<<<<

/-- item stmt-QuantumAdvantage-17826 · crux · rank 2 · open · by planner
[crux] [X1 of the split CommutingWitness <= X1 /\ X2; PROMISE WITNESS] Some PROMISE problem Q
outside textbook promise-BPP (PromiseBPP', 2/3-gap asked on the promise only) has a ONE-SHOT
COMMUTING DECIDER over iqpDiag = {Z,CZ,T}: sigma-uniform poly-time x |-> D_x, one run of H^W D_x H^W
on |0^W>, all wires measured, verdict boolPair x (ofFn w) in A with A in P, accepting Q.yes with
prob >= 2/3 and Q.no with prob <= 1/3 (nothing asked off the promise). Strictly WEAKER than
CommutingWitness (X -> X1: a language is the promise problem ofLanguage L, tree
ofLanguage_mem_PromiseBPP'_iff) and NOT known to give the summit (promise-vs-language seam; the
BQP-level lift does not relativize: Literature.Barriers.QuantumAdvantage.PromiseLiftRelativization).
It is the level at which ALL evidence for commuting-circuit decision power lives: relativized,
single-query IQP circuits decide signed 2-Forrelation outside PH (BuzetChailloux2026 Thms 1-3);
white-box, the first non-classical statistic of a {Z,CZ,T} law, the Z4 weight character E[i^{|w|}] =
<0|H^n D^+ H^n S^n H^n D H^n|0>, is EXACTLY a graph-based forrelation of
Bravyi-Gosset-Grier-Schaeffer 2021 (f = phase function of D, g = conj f, O_j = HS -/
@[route_item "route-QuantumAdvantage-CommutingDeciders"]
def CommutingPromiseWitness : Prop :=
  open Literature.Computability.Cryptography Literature.Computability.Complexity in ∃ Q : PromiseProblem, Q ∉ PromiseBPP' ∧ ∃ (W : List Bool → ℕ) (D : (x : List Bool) → QCircuit iqpDiag (W x)) (A : Language Bool), A ∈ Classes.P ∧ PolyTimeComputable (id : List Bool → List Bool) (QCircuit.sigmaEncode (G := iqpDiag)) (fun x => (⟨W x, 0, D x⟩ : Σ n m : ℕ, QCircuit iqpDiag (n + m))) ∧ (∀ x ∈ Q.yes, (2 / 3 : ℝ) ≤ ∑ w : QReg (W x), (if boolPair x (List.ofFn w) ∈ A then ‖(iqpUnitary (D x) *ᵥ basisState (fun _ => false)) w‖ ^ 2 else 0)) ∧ (∀ x ∈ Q.no, ∑ w : QReg (W x), (if boolPair x (List.ofFn w) ∈ A then ‖(iqpUnitary (D x) *ᵥ basisState (fun _ => false)) w‖ ^ 2 else 0) ≤ (1 / 3 : ℝ))

/-- item stmt-QuantumAdvantage-2642 · crux · rank 4 · open · by planner
why it might fail: Summit-strength ∃-claim, no candidate known: |s(x)| ≥ 1/3 ∀x, s = Re⟨+|D_x†(HSH)^{⊗W}D_x|+⟩, needs T-count ω(log n) (else exact in 2^{O(t)}·poly, BravyiGosset2016; Clifford: Gauss sum) yet cat-like weight concentration that stabilizer-rank norm estimation (BravyiEtAl2019) may exploit ⇒ sign ∈ BPP.
sources: BravyiGosset2016, BravyiEtAl2019, AaronsonGottesman2004, BuzetChailloux2026, BremnerMontanaroShepherd2017, AaronsonAmbainis2014
[crux C, rank 4 — S-side, hypothesis-type] There is an FP-uniform family x ↦ D_x of {Z,CZ,T}
circuits (W_x wires) whose Z4-weight statistic s(x) := Re Σ_w |⟨w|H D_x H|0⟩|² · i^{|w|} satisfies
the total promise |s(x)| ≥ 1/3 for all x, and whose sign language {x : s(x) > 0} is not in BPP. This
is the exact white-box residue of BuzetChailloux2026: their accepting set F = {0}×T ∪ {1}×T̄ has
indicator (1 + (-1)^b σ̂(x))/2 with σ̂(x) = √2 sin(π(n-2|x|)/4), the imaginary part of a Z4 product
character, and for {Z,CZ,T} phases every F2-character statistic E(-1)^{s·w} = E_x e^{i(φ(x⊕s)-φ(x))}
is classical (the derivative of a degree-2 phase is linear; tree cubeFourierCoeff_iqpProb_eq_prod),
while E[i^{|w|}] = ⟨0|H D† H S^{⊗W} H D H|0⟩ = 2^{-W/2} Σ_s i^{|s|} Γ_D(s) is a T-depth-2 Clifford+T
amplitude: in BQP trivially, computable in 2^{O(t)}·poly for T-count t (so witnesses need t = ω(log
n), cf. route Dequantize's T-count ladder), classical status open. With support
WeightCharacterGivesWitness it yields X. -/
@[route_item "route-QuantumAdvantage-CommutingDeciders"]
def WeightCharacterSignHard : Prop :=
  open Literature.Computability.Cryptography Literature.Computability.Complexity in ∃ (W : List Bool → ℕ) (D : (x : List Bool) → QCircuit iqpDiag (W x)), PolyTimeComputable (id : List Bool → List Bool) (QCircuit.sigmaEncode (G := iqpDiag)) (fun x => (⟨W x, 0, D x⟩ : Σ n m : ℕ, QCircuit iqpDiag (n + m))) ∧ (∀ x : List Bool, (1 / 3 : ℝ) ≤ |(∑ w : QReg (W x), ((‖(iqpUnitary (D x) *ᵥ basisState (fun _ => false)) w‖ ^ 2 : ℝ) : ℂ) * Complex.I ^ (Finset.univ.filter (fun i : Fin (W x) => w i = true)).card).re|) ∧ {x : List Bool | 0 < (∑ w : QReg (W x), ((‖(iqpUnitary (D x) *ᵥ basisState (fun _ => false)) w‖ ^ 2 : ℝ) : ℂ) * Complex.I ^ (Finset.univ.filter (fun i : Fin (W x) => w i = true)).card).re} ∉ BPP

-- earlier HadamardCosetPeriodDecoder (stmt-QuantumAdvantage-2641, replaced 2026-08-15T21:49:46Z -> stmt-QuantumAdvantage-14197): retired by None — open Literature.Computability.Cryptography Literature.Computability.Complexity in ∃ Dec ∈ FP, ∃ p : Polynomial ℕ, ∀ m : ℕ, ∀ r : ℕ, Odd r → 2 ^ (m / 2 - 1) ≤ r → r < 2 ^ (m / 2) → (2 / 3 : ℝ) ≤ ∑ us : Fin (p.eval m) → (Fin m → Bool), (∏ t, (((2 : ℝ) ^ m)⁻
/-- item stmt-QuantumAdvantage-14197 · support · rank 3 · open · by planner
why it might fail: B ⇒ A by substitution, so B inherits A's confusable-cluster risk; independently, efficient list decoding may fail where information suffices (a likelihood costs 2^{m/2}·m; detecting a planted sparse multiple of r may reduce to it); the natural idle-S two-quadrature form is Kitaev's — known.
sources: KitaevShenVyalyi2002, HoyerSpalek2005, Shor1997, Kitaev1995, ShepherdBremner2009, evidence:stmt-QuantumAdvantage-2640/EVIDENCE.md (exact forms of A and B refuted by the twin periods; list repair)
[support B, rank 3 — REPAIRED 2026-08-15 with A to the LIST form; B ⇒ A by substitution (list =
image of the index set; kernel-checked in the planner's Sketch.lean); the exact single-answer FP
form falls with A's exact form (twin periods 3·2^a ∓ 1, EVIDENCE.md on stmt-QuantumAdvantage-2640).]
'Commuting Shor', Hadamard-only reading, black-box form: an FP function Dec and polynomials p, q
such that for all m and all odd r ∈ [2^{⌊m/2⌋−1}, 2^{⌊m/2⌋}), from p(m) i.i.d. samples of L_{m,r}
the candidates decodeNat (Dec ⟨1^m, ⟨1^i, concatenated masks⟩⟩), i < q(m), contain r with
probability ≥ 2/3 (each candidate is classically checkable via a^r ≡ 1 mod N). CONTEXT: with idle S
wires (S = T² ∈ iqpDiag) and a redundant exponent one commuting layer with one query reads both
quadratures and the efficient decoder is KNOWN (non-adaptive Kitaev phase estimation:
KitaevShenVyalyi2002 §13.5, HoyerSpalek2005; tree PeriodFindingDecode; refuter simulation P[r] ≈
.996 at m = 20/30/40) — so the open content here is purely computational: efficient list decoding
from the single-quadrature law (brute-force ML costs 2^{m/2}·m per likelihood). Candidate decoders:
carry-pattern statistics of anomalous masks, -/
@[route_item "route-QuantumAdvantage-CommutingDeciders"]
def HadamardCosetPeriodDecoder : Prop :=
  open Literature.Computability.Cryptography Literature.Computability.Complexity in ∃ Dec ∈ FP, ∃ p q : Polynomial ℕ, ∀ m : ℕ, ∀ r : ℕ, Odd r → 2 ^ (m / 2 - 1) ≤ r → r < 2 ^ (m / 2) → (2 / 3 : ℝ) ≤ ∑ us : Fin (p.eval m) → (Fin m → Bool), (∏ t, (((2 : ℝ) ^ m)⁻¹ ^ 2 * ∑ c₀ ∈ Finset.range r, (∑ c ∈ (Finset.range (2 ^ m)).filter (fun c => c % r = c₀), (-1 : ℝ) ^ (Finset.univ.filter (fun i : Fin m => (us t) i = true ∧ Nat.testBit c i.val = true)).card) ^ 2)) * (if (∃ i < q.eval m, Computability.decodeNat (Dec (boolPair (Computability.unaryEncodeNat m) (boolPair (Computability.unaryEncodeNat i) (List.ofFn fun t => List.ofFn (us t)).flatten))) = r) then 1 else 0)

>>>>

- INSTRUCTIONS FOR THE TASK:
Given the records above, reproduce precisely and only the lines between the line holding "amplitude: in BQP" and the line holding "def WeightCharacterSignHard : Prop", inclusive.

- TASK ANSWER:
amplitude: in BQP trivially, computable in 2^{O(t)}·poly for T-count t (so witnesses need t = ω(log
n), cf. route Dequantize's T-count ladder), classical status open. With support
WeightCharacterGivesWitness it yields X. -/
@[route_item "route-QuantumAdvantage-CommutingDeciders"]
def WeightCharacterSignHard : Prop :=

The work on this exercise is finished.